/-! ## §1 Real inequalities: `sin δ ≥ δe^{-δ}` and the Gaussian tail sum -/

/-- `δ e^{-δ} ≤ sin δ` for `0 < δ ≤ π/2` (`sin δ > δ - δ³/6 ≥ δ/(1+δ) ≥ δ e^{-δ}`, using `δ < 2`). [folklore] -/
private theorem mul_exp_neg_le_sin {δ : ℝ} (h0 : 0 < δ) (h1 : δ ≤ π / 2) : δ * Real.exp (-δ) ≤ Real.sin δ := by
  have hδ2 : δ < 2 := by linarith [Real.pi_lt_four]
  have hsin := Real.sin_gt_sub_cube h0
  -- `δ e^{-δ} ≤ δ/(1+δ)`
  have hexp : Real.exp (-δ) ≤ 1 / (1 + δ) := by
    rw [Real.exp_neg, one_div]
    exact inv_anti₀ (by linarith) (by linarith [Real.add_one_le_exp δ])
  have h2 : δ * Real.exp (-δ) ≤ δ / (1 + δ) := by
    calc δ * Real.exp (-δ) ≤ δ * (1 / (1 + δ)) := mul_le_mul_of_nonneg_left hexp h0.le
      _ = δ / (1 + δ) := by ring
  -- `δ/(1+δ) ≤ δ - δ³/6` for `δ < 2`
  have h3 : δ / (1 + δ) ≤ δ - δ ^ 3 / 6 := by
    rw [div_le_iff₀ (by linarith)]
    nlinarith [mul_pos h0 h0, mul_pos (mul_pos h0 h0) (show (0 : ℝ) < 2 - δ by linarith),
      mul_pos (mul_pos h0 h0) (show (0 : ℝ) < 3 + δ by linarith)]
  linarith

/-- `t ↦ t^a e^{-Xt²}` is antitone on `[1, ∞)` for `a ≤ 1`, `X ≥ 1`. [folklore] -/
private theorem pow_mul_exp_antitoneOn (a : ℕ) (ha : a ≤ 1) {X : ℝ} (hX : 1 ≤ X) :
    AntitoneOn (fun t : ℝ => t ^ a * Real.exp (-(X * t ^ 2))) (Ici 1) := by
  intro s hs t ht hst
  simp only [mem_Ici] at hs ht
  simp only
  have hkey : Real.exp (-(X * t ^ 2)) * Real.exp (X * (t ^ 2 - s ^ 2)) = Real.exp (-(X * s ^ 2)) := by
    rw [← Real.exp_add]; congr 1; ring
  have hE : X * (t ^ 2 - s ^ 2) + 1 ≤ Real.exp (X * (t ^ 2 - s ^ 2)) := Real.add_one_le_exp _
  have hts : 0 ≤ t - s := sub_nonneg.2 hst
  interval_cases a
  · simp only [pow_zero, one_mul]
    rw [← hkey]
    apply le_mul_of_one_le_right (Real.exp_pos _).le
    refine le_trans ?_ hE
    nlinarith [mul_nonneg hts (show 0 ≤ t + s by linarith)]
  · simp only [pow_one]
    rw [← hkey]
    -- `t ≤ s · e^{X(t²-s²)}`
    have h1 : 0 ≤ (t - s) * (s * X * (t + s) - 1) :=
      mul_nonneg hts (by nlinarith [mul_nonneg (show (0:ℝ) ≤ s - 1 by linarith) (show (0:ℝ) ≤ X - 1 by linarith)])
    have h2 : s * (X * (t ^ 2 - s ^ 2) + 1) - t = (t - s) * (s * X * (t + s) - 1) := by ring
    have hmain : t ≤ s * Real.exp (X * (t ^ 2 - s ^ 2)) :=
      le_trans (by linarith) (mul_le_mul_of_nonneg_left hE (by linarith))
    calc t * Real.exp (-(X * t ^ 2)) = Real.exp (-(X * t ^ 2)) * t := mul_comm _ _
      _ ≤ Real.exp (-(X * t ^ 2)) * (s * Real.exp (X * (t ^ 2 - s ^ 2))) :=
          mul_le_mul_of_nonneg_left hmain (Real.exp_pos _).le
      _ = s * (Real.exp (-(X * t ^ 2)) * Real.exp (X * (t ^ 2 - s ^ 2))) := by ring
::::::
- WORK INSTRUCTION -
Could you return the complete listing, word for word?

- FINISHED TASK -
/-! ## §1 Real inequalities: `sin δ ≥ δe^{-δ}` and the Gaussian tail sum -/

/-- `δ e^{-δ} ≤ sin δ` for `0 < δ ≤ π/2` (`sin δ > δ - δ³/6 ≥ δ/(1+δ) ≥ δ e^{-δ}`, using `δ < 2`). [folklore] -/
private theorem mul_exp_neg_le_sin {δ : ℝ} (h0 : 0 < δ) (h1 : δ ≤ π / 2) : δ * Real.exp (-δ) ≤ Real.sin δ := by
  have hδ2 : δ < 2 := by linarith [Real.pi_lt_four]
  have hsin := Real.sin_gt_sub_cube h0
  -- `δ e^{-δ} ≤ δ/(1+δ)`
  have hexp : Real.exp (-δ) ≤ 1 / (1 + δ) := by
    rw [Real.exp_neg, one_div]
    exact inv_anti₀ (by linarith) (by linarith [Real.add_one_le_exp δ])
  have h2 : δ * Real.exp (-δ) ≤ δ / (1 + δ) := by
    calc δ * Real.exp (-δ) ≤ δ * (1 / (1 + δ)) := mul_le_mul_of_nonneg_left hexp h0.le
      _ = δ / (1 + δ) := by ring
  -- `δ/(1+δ) ≤ δ - δ³/6` for `δ < 2`
  have h3 : δ / (1 + δ) ≤ δ - δ ^ 3 / 6 := by
    rw [div_le_iff₀ (by linarith)]
    nlinarith [mul_pos h0 h0, mul_pos (mul_pos h0 h0) (show (0 : ℝ) < 2 - δ by linarith),
      mul_pos (mul_pos h0 h0) (show (0 : ℝ) < 3 + δ by linarith)]
  linarith

/-- `t ↦ t^a e^{-Xt²}` is antitone on `[1, ∞)` for `a ≤ 1`, `X ≥ 1`. [folklore] -/
private theorem pow_mul_exp_antitoneOn (a : ℕ) (ha : a ≤ 1) {X : ℝ} (hX : 1 ≤ X) :
    AntitoneOn (fun t : ℝ => t ^ a * Real.exp (-(X * t ^ 2))) (Ici 1) := by
  intro s hs t ht hst
  simp only [mem_Ici] at hs ht
  simp only
  have hkey : Real.exp (-(X * t ^ 2)) * Real.exp (X * (t ^ 2 - s ^ 2)) = Real.exp (-(X * s ^ 2)) := by
    rw [← Real.exp_add]; congr 1; ring
  have hE : X * (t ^ 2 - s ^ 2) + 1 ≤ Real.exp (X * (t ^ 2 - s ^ 2)) := Real.add_one_le_exp _
  have hts : 0 ≤ t - s := sub_nonneg.2 hst
  interval_cases a
  · simp only [pow_zero, one_mul]
    rw [← hkey]
    apply le_mul_of_one_le_right (Real.exp_pos _).le
    refine le_trans ?_ hE
    nlinarith [mul_nonneg hts (show 0 ≤ t + s by linarith)]
  · simp only [pow_one]
    rw [← hkey]
    -- `t ≤ s · e^{X(t²-s²)}`
    have h1 : 0 ≤ (t - s) * (s * X * (t + s) - 1) :=
      mul_nonneg hts (by nlinarith [mul_nonneg (show (0:ℝ) ≤ s - 1 by linarith) (show (0:ℝ) ≤ X - 1 by linarith)])
    have h2 : s * (X * (t ^ 2 - s ^ 2) + 1) - t = (t - s) * (s * X * (t + s) - 1) := by ring
    have hmain : t ≤ s * Real.exp (X * (t ^ 2 - s ^ 2)) :=
      le_trans (by linarith) (mul_le_mul_of_nonneg_left hE (by linarith))
    calc t * Real.exp (-(X * t ^ 2)) = Real.exp (-(X * t ^ 2)) * t := mul_comm _ _
      _ ≤ Real.exp (-(X * t ^ 2)) * (s * Real.exp (X * (t ^ 2 - s ^ 2))) :=
          mul_le_mul_of_nonneg_left hmain (Real.exp_pos _).le
      _ = s * (Real.exp (-(X * t ^ 2)) * Real.exp (X * (t ^ 2 - s ^ 2))) := by ring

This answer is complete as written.